How to retire gracefully

Safety, care and company are vital for the elderly. Retirement homes offer them all, says Nick Lloyd Jones
Click to follow
The Independent Online

More people now live to a ripe old age, with no need for the round-the-clock medical supervision supplied in nursing homes. However, many may still find it difficult to cope entirely on their own.

For such people, retirement homes are often the best solution. Retirement homes for the over-55s or over-60s are typically one- or two-bedroom leasehold flats or houses within residential developments that have been designed with the needs of the elderly in mind.

Design features often include wider-than-average doors and corridors and electric sockets positioned at waist level. On-site managers or wardens oversee security and look after communal areas, and can be summoned 24 hours a day by alarm bells fitted in all apartments. They also maintain close contact with local medical centres and social services, help residents with heavy chores and may even provide minibus services to nearby shops.

Such attention to detail does not come cheap, and retirement homes typically levy substantial service charges on residents. Anyone considering moving into a retirement home would be well advised to investigate these charges before signing on the dotted line.

Other factors to look into before making a commitment include checking the credentials of the developer, establishing the proximity of local shops and services, and reading the details about terms and conditions applying to the eventual resale of the property.

Then, of course, there is the matter of choosing the right retirement home for you. Apart from the actual cost - one- or two-bedroom apartments can range in price from about £115,000 to £500,000 or more - there are several other factors to be considered. Different developments will have different things to recommend them. Some may place greater emphasis on communal facilities, while others may pay more attention to security. Making the right choice will ultimately boil down to ensuring that their priorities match yours.

By far the biggest provider of UK retirement homes is McCarthy & Stone (0800 919 132), whose portfolio of almost 30,000 apartments accounts for about two-thirds of the market. The company specialises in affordable housing and offers prospective purchasers mainly one- and two-bedroom apartments, often in converted schools or hotels, from £120,000 up to about £200,000. One such scheme is Imperial Court in Clacton-on-Sea, Essex, where 81 apartments have been created in a Victorian seaside hotel.

Gladys Parsons, 85, recently moved into one of McCarthy & Stone's developments in Braintree, Essex. She is impressed by its friendliness. "You don't have to stay in your flat on your own," she says. "If you do get fed up, you can always go down to the lounge to chat with other residents."

Another well-established retirement home developer is English Courtyard (0800 220 858), which has specialised in the luxury end of the market for 25 years. Most of its 33 developments are set in beautiful semi-rural locations in the southern counties.

The company tends to offer a wider selection of accommodation than most of its competitors, with many of its developments incorporating a mixture of apartments, cottages and houses. They are not cheap, though, and for a two-bedroom unit you can expect to pay somewhere in the region of £500,000.

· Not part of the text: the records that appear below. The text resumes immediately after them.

import Literature.NumberTheory.Automorphic.CongruenceSubgroupPropertySL2Lemma2
import Literature.NumberTheory.Automorphic.CongruenceSubgroupPropertySL2Symbol
import HarnessLib

/-!
# Serre's congruence subgroup property for `SL₂(𝓞_F)` — proofs, XV: Liehl's (8), (9), (10)

Topic `Literature/NumberTheory/Automorphic`; namespace `Literature.NumberTheory.Automorphic.SL2Rel`.
Everything here is PROVED; no definitions.

For the pair `(I₁, I₂) = (𝔮, A)`, `A = 𝓞 K` (`K` with a real place and a unit of infinite order):
**(8)** `[b over a] = [y²b over a]` for `a - 1 ∈ 𝔮y²` (`sym_sq_mul_eq`), **(9)**
`α⁻¹ w⁻¹ α w ∈ E(I, I)` for `α ∈ G(I, I)` (`weyl_commutator_mem_relE`), **(10)**
`[dx over a] = [-ax over d]` for `x ∈ 𝔮`, `a - 1, d - 1 ∈ x²A`, `(a, d) = 1`
(`sym_mul_eq_sym_neg_mul`) — (8), (9) from Vaserstein's Lemma 2 (= Liehl (4)) and Lemma 1 (= (2))
exactly as printed, (10) by Mennicke's chain of (6) and (8) as printed.

## References

* [Liehl1981SL2Orders] B. Liehl, J. reine angew. Math. 323 (1981) 153–171, §3 (8), (9), (10).
* [Vaserstein1972SL2] L. N. Vaserstein, Mat. Sb. 89 (131) (1972) 313–322, Lemma 3.
-/

open Matrix MatrixGroups NumberField

namespace Literature.NumberTheory.Automorphic

namespace SL2Rel

/-! ### Liehl's (8), (9), (10) over a ring of integers -/

section NumberField

variable {K : Type} [Field K] [NumberField K]

/-- Membership in `E(I₁, I₂)` can be tested in `SL₂(K)`. [folklore] -/
theorem mem_relE_of_map_mem {I₁ I₂ : Ideal (𝓞 K)} {M : SL(2, 𝓞 K)}
    (h : SpecialLinearGroup.map (algebraMap (𝓞 K) K) M ∈
      (relE I₁ I₂).map (SpecialLinearGroup.map (algebraMap (𝓞 K) K))) : M ∈ relE I₁ I₂ := by
  obtain ⟨N, hN, hNM⟩ := Subgroup.mem_map.1 h
  rwa [← map_injective (algebraMap (𝓞 K) K) (IsFractionRing.injective (𝓞 K) K) hNM]

omit [NumberField K] in
/-- Conjugation by `g = diag(y, y⁻¹) ∈ SL₂(K)` maps `E(𝔮, y²A)` into `E(𝔮, A)` (`g E₁₂(x) g⁻¹ = E₁₂(y²x)`,
`g E₂₁(cy²) g⁻¹ = E₂₁(c)`). [cite: Liehl1981SL2Orders, §3 (8) (proof)] -/
theorem exists_relE_map_eq_diag_conj {𝔮 : Ideal (𝓞 K)} {y : 𝓞 K}
    (hy : algebraMap (𝓞 K) K y ≠ 0) {M : SL(2, 𝓞 K)} (hM : M ∈ relE 𝔮 (Ideal.span {y * y})) :
    ∃ M' ∈ relE 𝔮 ⊤, SpecialLinearGroup.map (algebraMap (𝓞 K) K) M' =
      diagHom (Units.mk0 _ hy) * SpecialLinearGroup.map (algebraMap (𝓞 K) K) M *
        (diagHom (Units.mk0 _ hy))⁻¹ := by
  set f := algebraMap (𝓞 K) K with hf
  set g : SL(2, K) := diagHom (Units.mk0 _ hy) with hg
  refine Subgroup.closure_induction (p := fun M _ ↦ ∃ M' ∈ relE 𝔮 ⊤,
    SpecialLinearGroup.map f M' = g * SpecialLinearGroup.map f M * g⁻¹) ?_ ?_ ?_ ?_ hM
  · rintro _ (⟨x, hx, rfl⟩ | ⟨c, hc, rfl⟩)
    · refine ⟨e12 (y * y * x), e12_mem_relE (𝔮.mul_mem_left _ hx), ?_⟩
      rw [map_e12, map_e12, hg, diagHom_conj_e12, Units.val_mk0, map_mul, map_mul]
    · rw [SetLike.mem_coe] at hc
      obtain ⟨c', rfl⟩ := Ideal.mem_span_singleton'.1 hc
      refine ⟨e21 c', e21_mem_relE Submodule.mem_top, ?_⟩
      rw [map_e21, map_e21, hg, diagHom_conj_e21, Units.val_inv_eq_inv_val, Units.val_mk0,
        map_mul, map_mul]
      congr 1
      field_simp
  · exact ⟨1, one_mem _, by simp⟩
  · rintro M N - - ⟨M', hM', hM'eq⟩ ⟨N', hN', hN'eq⟩
    refine ⟨M' * N', mul_mem hM' hN', ?_⟩
    rw [map_mul, hM'eq, hN'eq, map_mul]; group
  · rintro M - ⟨M', hM', hM'eq⟩
    refine ⟨M'⁻¹, inv_mem hM', ?_⟩
    rw [map_inv, hM'eq, map_inv]; group

variable (hreal : ∃ w : InfinitePlace K, w.IsReal) (hunit : ∃ v : (𝓞 K)ˣ, ∀ n : ℕ, n ≠ 0 → v ^ n ≠ 1)
include hreal hunit

/-- **Liehl (8)** for the pair `(𝔮, A)`: if `a - 1 ∈ 𝔮y²`, `b ∈ 𝔮`, `(a, b) = 1` then
`[b over a] = [y²b over a]`.  Proof as printed: `g = diag(y, y⁻¹)`; by (4) an ideal `I'` with
`β⁻¹gβg⁻¹ ∈ E(𝔮, A)` for `β ∈ G(I', I')`; complete `(a, b)` to `α ∈ G(𝔮, y²A)`, write `α = βε` by
(2); then `α⁻¹gαg⁻¹ ∈ E(𝔮, A)` and `gαg⁻¹` has first row `(a, y²b)`. [cite: Liehl1981SL2Orders, §3 (8)] -/
theorem sym_sq_mul_eq {𝔮 : Ideal (𝓞 K)} (h𝔮 : 𝔮 ≠ ⊥) (y : 𝓞 K) {a b : 𝓞 K}
    (ha : a - 1 ∈ 𝔮 * Ideal.span {y * y}) (hb : b ∈ 𝔮) (hab : IsCoprime a b) :
    sym 𝔮 a (y * y * b) = sym 𝔮 a b := by
  by_cases hy0 : y = 0
  · have ha1 : a = 1 := by
      rw [hy0, mul_zero, Ideal.span_singleton_zero, Ideal.mul_bot, Ideal.mem_bot, sub_eq_zero] at ha
      exact ha
    rw [ha1, hy0, zero_mul, zero_mul, sym_one_zero, sym_one_left hb]
  set f := algebraMap (𝓞 K) K with hf
  have hinj := map_injective f (IsFractionRing.injective (𝓞 K) K)
  have hy : f y ≠ 0 := fun h ↦ hy0 (IsFractionRing.injective (𝓞 K) K (by rw [h, map_zero]))
  set g : SL(2, K) := diagHom (Units.mk0 _ hy) with hg
  have ha𝔮 : a - 1 ∈ 𝔮 := Ideal.mul_le_right ha
  -- complete `(a, b)` to `α ∈ G(𝔮, y²A)`
  obtain ⟨α, hα, h0, h1⟩ := exists_relG_of_row ha hb hab
  set I : Ideal (𝓞 K) := 𝔮 * Ideal.span {y * y} with hI
  have hI0 : I ≠ ⊥ :=
    mul_ne_zero h𝔮 (by rw [Ne, Ideal.zero_eq_bot, Ideal.span_singleton_eq_bot]; exact mul_ne_zero hy0 hy0)
  -- (4) for `g` and `I`; (2): `β = αε ∈ G(I', I')`
  obtain ⟨I', hI', hI'I, h4⟩ := exists_forall_relG_conj_mem hreal hunit g hI0
  obtain ⟨ε, hε, hβ⟩ := exists_mul_relE_mem_relG hI' (hI'I.trans Ideal.mul_le_right) hα
  -- `α⁻¹ g α g⁻¹ ∈ E(𝔮, A)` (inside `SL₂(K)`)
  set H := (relE 𝔮 ⊤).map (SpecialLinearGroup.map f) with hH
  have hEI : relE I I ≤ relE 𝔮 ⊤ := relE_mono Ideal.mul_le_right le_top
  have hmem : (SpecialLinearGroup.map f α)⁻¹ * g * SpecialLinearGroup.map f α * g⁻¹ ∈ H := by
    obtain ⟨M₁, hM₁, hM₁eq⟩ := exists_relE_map_eq_diag_conj hy (inv_mem hε)
    rw [← hg] at hM₁eq
    have e : (SpecialLinearGroup.map f α)⁻¹ * g * SpecialLinearGroup.map f α * g⁻¹ =
        SpecialLinearGroup.map f ε *
          ((SpecialLinearGroup.map f (α * ε))⁻¹ * g * SpecialLinearGroup.map f (α * ε) * g⁻¹) *
          (g * SpecialLinearGroup.map f ε⁻¹ * g⁻¹) := by
      rw [map_mul, map_inv]; group
    rw [e, ← hM₁eq]
    refine mul_mem (mul_mem (Subgroup.mem_map_of_mem _ (relE_mono le_rfl le_top hε)) ?_)
      (Subgroup.mem_map_of_mem _ hM₁)
    exact Subgroup.map_mono hEI (h4 _ hβ)
  obtain ⟨M₀, hM₀, hM₀eq⟩ := Subgroup.mem_map.1 hmem
  -- `g α g⁻¹` is the integral matrix `α' = (a, y²b; c/y², d)`
  obtain ⟨c', hc'⟩ := Ideal.mem_span_singleton'.1 hα.2.1
  have hdet : a * α 1 1 - y * y * b * c' = 1 := by
    have := det_two α
    rw [h0, h1, ← hc'] at this
    linear_combination this
  set α' : SL(2, 𝓞 K) := ⟨!![a, y * y * b; c', α 1 1], by rw [Matrix.det_fin_two_of]; exact hdet⟩
    with hα'
  have hα'G : α' ∈ relG 𝔮 ⊤ := by
    refine ⟨𝔮.mul_mem_left _ hb, Submodule.mem_top, by rw [Ideal.mul_top]; exact ha𝔮, ?_⟩
    rw [Ideal.mul_top]
    exact Ideal.mul_le_right (hα.2.2.2 : α 1 1 - 1 ∈ 𝔮 * Ideal.span {y * y})
  have hgα : SpecialLinearGroup.map f α' = g * SpecialLinearGroup.map f α * g⁻¹ := by
    obtain ⟨k00, k01, k10, k11⟩ := diagHom_conj_apply (Units.mk0 _ hy) (SpecialLinearGroup.map f α)
    rw [← hg] at k00 k01 k10 k11
    ext i j
    fin_cases i <;> fin_cases j <;> simp only [Fin.zero_eta, Fin.isValue, Fin.mk_one]
    · rw [k00, map_apply_two, map_apply_two, h0]; rfl
    · rw [k01, map_apply_two, map_apply_two, h1, Units.val_mk0]
      show f (y * y * b) = _
      rw [map_mul, map_mul]
    · rw [k10, map_apply_two, map_apply_two, ← hc', Units.val_inv_eq_inv_val, Units.val_mk0]
      show f c' = _
      rw [map_mul, map_mul]; field_simp
    · rw [k11, map_apply_two, map_apply_two]; rfl
  have hαM : α' = α * M₀ := by
    apply hinj
    rw [hgα, map_mul, hM₀eq]; group
  -- conclude
  have hαG : α ∈ relG 𝔮 ⊤ := relG_mono le_rfl le_top hα
  rw [sym_eq_mk ⟨α', hα'G⟩ (a := a) (b := y * y * b) rfl rfl, sym_eq_mk ⟨α, hαG⟩ h0 h1]
  have e : (⟨α', hα'G⟩ : relG 𝔮 ⊤) = ⟨α, hαG⟩ * ⟨M₀, relE_le_relG _ _ hM₀⟩ := Subtype.ext hαM
  rw [e]
  exact mk_mul_eq_of_mem_relE _ _ hM₀

/-- **Liehl (9)**: `α⁻¹ w⁻¹ α w ∈ E(I, I)` for `α ∈ G(I, I)`, `w = (0 -1; 1 0)` ("in the same
fashion" as (8): (4) for `w⁻¹`, (2), and `w⁻¹ E(I, I) w = E(I, I)`). [cite: Liehl1981SL2Orders, §3 (9)] -/
theorem weyl_commutator_mem_relE {I : Ideal (𝓞 K)} (hI : I ≠ ⊥) {α : SL(2, 𝓞 K)}
    (hα : α ∈ relG I I) : α⁻¹ * weylElt⁻¹ * α * weylElt ∈ relE I I := by
  set f := algebraMap (𝓞 K) K with hf
  set h : SL(2, K) := SpecialLinearGroup.map f weylElt⁻¹ with hh
  obtain ⟨I', hI', hI'I, h4⟩ := exists_forall_relG_conj_mem hreal hunit h hI
  obtain ⟨ε, hε, hβ⟩ := exists_mul_relE_mem_relG hI' hI'I hα
  have e : α⁻¹ * weylElt⁻¹ * α * weylElt =
      ε * ((α * ε)⁻¹ * weylElt⁻¹ * (α * ε) * weylElt) * (weylElt⁻¹ * ε⁻¹ * weylElt) := by group
  rw [e]
  refine mul_mem (mul_mem hε ?_) (weylElt_inv_conj_mem_relE (inv_mem hε))
  apply mem_relE_of_map_mem
  have := h4 _ hβ
  rw [hh, map_inv, inv_inv] at this
  simpa only [map_mul, map_inv] using this

/-- The chain of (6) and (8) in Mennicke's proof of (10): for `x ∈ 𝔮`, `a - 1 = x²s`,
`d - 1 ∈ x²A`, `d - a = x²e`, `(a, d) = 1`:
`[dx over a] = [dx over a'] = [x²b'' over a'] = [b'' over a'] = [b'' over d] = [xe over d]`,
`a' = a - sdx²`, `b'' = xe + sdx`. [cite: Liehl1981SL2Orders, §3 (10) (proof)] -/
theorem sym_mul_eq_sym_mul_aux {𝔮 : Ideal (𝓞 K)} (h𝔮 : 𝔮 ≠ ⊥) {x a d s e : 𝓞 K} (hx : x ∈ 𝔮)
    (hs : a - 1 = x * x * s) (hd : d - 1 ∈ Ideal.span {x * x}) (he : d - a = x * x * e)
    (had : IsCoprime a d) : sym 𝔮 a (d * x) = sym 𝔮 d (x * e) := by
  have ha𝔮 : a - 1 ∈ 𝔮 := by rw [hs]; exact 𝔮.mul_mem_right _ (𝔮.mul_mem_right _ hx)
  have hd𝔮 : d - 1 ∈ 𝔮 :=
    (Ideal.span_singleton_le_iff_mem _).2 (𝔮.mul_mem_right _ hx) hd
  have hax : IsCoprime a x := ⟨1, -(x * s), by linear_combination hs⟩
  have hadx : IsCoprime a (d * x) := had.mul_right hax
  have hdx : d * x ∈ 𝔮 := 𝔮.mul_mem_left _ hx
  set a' := a - s * d * x * x with ha'
  set b'' := x * e + s * d * x with hb''
  have hb''𝔮 : b'' ∈ 𝔮 := 𝔮.add_mem (𝔮.mul_mem_right _ hx) (𝔮.mul_mem_left _ hx)
  -- `[dx over a] = [dx over a']`
  have ha'𝔮 : a' - 1 ∈ 𝔮 := by
    rw [show a' - 1 = (a - 1) + (-(s * x)) * (d * x) by rw [ha']; ring]
    exact 𝔮.add_mem ha𝔮 (𝔮.mul_mem_left _ hdx)
  have ha'dx : IsCoprime a' (d * x) := by
    rw [show a' = a + (d * x) * (-(s * x)) by rw [ha']; ring]
    exact hadx.add_mul_left_left _
  have h1 : sym 𝔮 a (d * x) = sym 𝔮 a' (d * x) := by
    rw [← sym_add_mul_left ha𝔮 hdx hadx (-(s * x)), ha']; ring_nf
  -- `[dx over a'] = [x²b'' over a']`
  have hkey : d * x = x * x * b'' + x * a' := by
    rw [hb'', ha']; linear_combination x * he
  have ha'b : IsCoprime a' (x * x * b'') := by
    rw [show x * x * b'' = d * x + a' * (-x) by rw [hkey]; ring]
    exact ha'dx.add_mul_left_right _
  have h2 : sym 𝔮 a' (d * x) = sym 𝔮 a' (x * x * b'') := by
    rw [hkey]
    exact sym_add_mul_right ha'𝔮 (𝔮.mul_mem_left _ hb''𝔮) ha'b hx
  -- `[x²b'' over a'] = [b'' over a']` by (8)
  have ha'8 : a' - 1 ∈ 𝔮 * Ideal.span {x * x} := by
    rw [show a' - 1 = -(s * (d - 1)) * (x * x) by rw [ha']; linear_combination hs]
    exact Ideal.mul_mem_mul (𝔮.neg_mem (𝔮.mul_mem_left _ hd𝔮)) (Ideal.mem_span_singleton_self _)
  have h3 : sym 𝔮 a' (x * x * b'') = sym 𝔮 a' b'' :=
    sym_sq_mul_eq hreal hunit h𝔮 x ha'8 hb''𝔮 ha'b.of_mul_right_right
  -- `[b'' over a'] = [b'' over d]` by (6): `d = a' + x b''`
  have h4 : sym 𝔮 a' b'' = sym 𝔮 d b'' := by
    rw [← sym_add_mul_left ha'𝔮 hb''𝔮 ha'b.of_mul_right_right x]
    congr 1
    rw [ha', hb'']; linear_combination -he
  -- `[b'' over d] = [xe over d]` by (6): `b'' = xe + (sx) d`
  have hdb : IsCoprime d b'' := by
    have : IsCoprime (a' + x * b'') b'' := ha'b.of_mul_right_right.add_mul_right_left x
    convert this using 1
    rw [ha', hb'']; linear_combination he
  have hdxe : IsCoprime d (x * e) := by
    rw [show x * e = b'' + d * (-(s * x)) by rw [hb'']; ring]
    exact hdb.add_mul_left_right _
  have h5 : sym 𝔮 d b'' = sym 𝔮 d (x * e) := by
    rw [show b'' = x * e + (s * x) * d by rw [hb'']; ring]
    exact sym_add_mul_right hd𝔮 (𝔮.mul_mem_right _ hx) hdxe (𝔮.mul_mem_left _ hx)
  rw [h1, h2, h3, h4, h5]

/-- **Liehl (10)** for the pair `(𝔮, A)`: for `x ∈ 𝔮`, `a - 1, d - 1 ∈ x²A`, `(a, d) = 1`:
`[dx over a] = [-ax over d]`. [cite: Liehl1981SL2Orders, §3 (10)] -/
theorem sym_mul_eq_sym_neg_mul {𝔮 : Ideal (𝓞 K)} (h𝔮 : 𝔮 ≠ ⊥) {x a d : 𝓞 K} (hx : x ∈ 𝔮)
    (ha : a - 1 ∈ Ideal.span {x * x}) (hd : d - 1 ∈ Ideal.span {x * x}) (had : IsCoprime a d) :
    sym 𝔮 a (d * x) = sym 𝔮 d (-(a * x)) := by
  obtain ⟨s, hs⟩ := Ideal.mem_span_singleton'.1 ha
  obtain ⟨s', hs'⟩ := Ideal.mem_span_singleton'.1 hd
  have he : d - a = x * x * (s' - s) := by linear_combination hs - hs'
  have he' : a - d = (-x) * (-x) * (-(s' - s)) := by linear_combination hs' - hs
  have h1 := sym_mul_eq_sym_mul_aux hreal hunit h𝔮 (x := x) (a := a) (d := d) (s := s)
    (e := s' - s) hx (by linear_combination -hs) hd he had
  have h2 := sym_mul_eq_sym_mul_aux hreal hunit h𝔮 (x := -x) (a := d) (d := a) (s := s')
    (e := -(s' - s)) (𝔮.neg_mem hx) (by linear_combination -hs') (by rwa [neg_mul_neg]) he' had.symm
  rw [mul_neg, mul_neg, neg_mul, neg_neg] at h2
  rw [h1, h2]
  -- `[xe over d] = [xe over a]` by (6): `d = a + x (xe)`
  have ha𝔮 : a - 1 ∈ 𝔮 := by
    rw [← hs]; exact 𝔮.mul_mem_left _ (𝔮.mul_mem_right _ hx)
  have haxe : IsCoprime a (x * (s' - s)) := by
    have h3 : IsCoprime a (d + a * (-1)) := had.add_mul_left_right _
    rw [show d + a * (-1) = x * (x * (s' - s)) by linear_combination he] at h3
    exact h3.of_mul_right_right
  rw [← sym_add_mul_left ha𝔮 (𝔮.mul_mem_right _ hx) haxe x]
  congr 1
  linear_combination he

end NumberField

end SL2Rel

end Literature.NumberTheory.Automorphic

The emphasis in English Courtyard's developments is more on privacy and less on communal living. "The majority of our buyers want to stay in charge of their own lives without too much interference," says marketing director Kevin Holland.

Also worth checking out, especially for those considering retirement options in the South-east of England, are properties from the portfolio of Fairview New Homes (0800 731 4477).

The company has 25 years' experience in new-build residential housing, with a specialist wing dedicated to retirement developments in London and the Home Counties. One of its most recent projects is the Orchard Court development for the over-55s in Potters Bar in Hertfordshire, just north of London, comprising 42 one- and two-bedroom apartments. Prices start from £235,000.

Pegasus Retirement Homes (0800 583 8844) offers a wide variety of developments for the over-60s across the Midlands, and in the South-east and South-west of the country. Pat Campbell-Kease and her husband Jack live in a Pegasus development in Yeovil, Somerset. They are keen gardeners. "It was the beautiful landscaped garden that really sold it to us," says Pat. "We also have a small patio of our own with pots, plants and flowers."

Pegasus is now marketing one- and two-bedroom apartments at its new Winchmore Hill development in north London (prices from £234,950) and at Jubilee Court in the Montpellier district of Cheltenham (from £226,450).

Those looking for a retirement home by the sea, meanwhile, might be tempted by the new Sheringham House development on the north Norfolk coast. This has a total of 53 apartments set amid 20 acres of mature parkland. Luxury on-site facilities include a heated indoor swimming pool. Two- and three-bedroom apartments in the development are for sale at prices from £325,000 through the Norwich branch of Savills (01603 229 229).

Fact sheets on retirement housing are available from Age Concern by telephoning 0800 009 966.

Age Concern also offers specialist advice on all aspects of sheltered housing through its Advice, Information and Mediation Service on 0845 600 2001.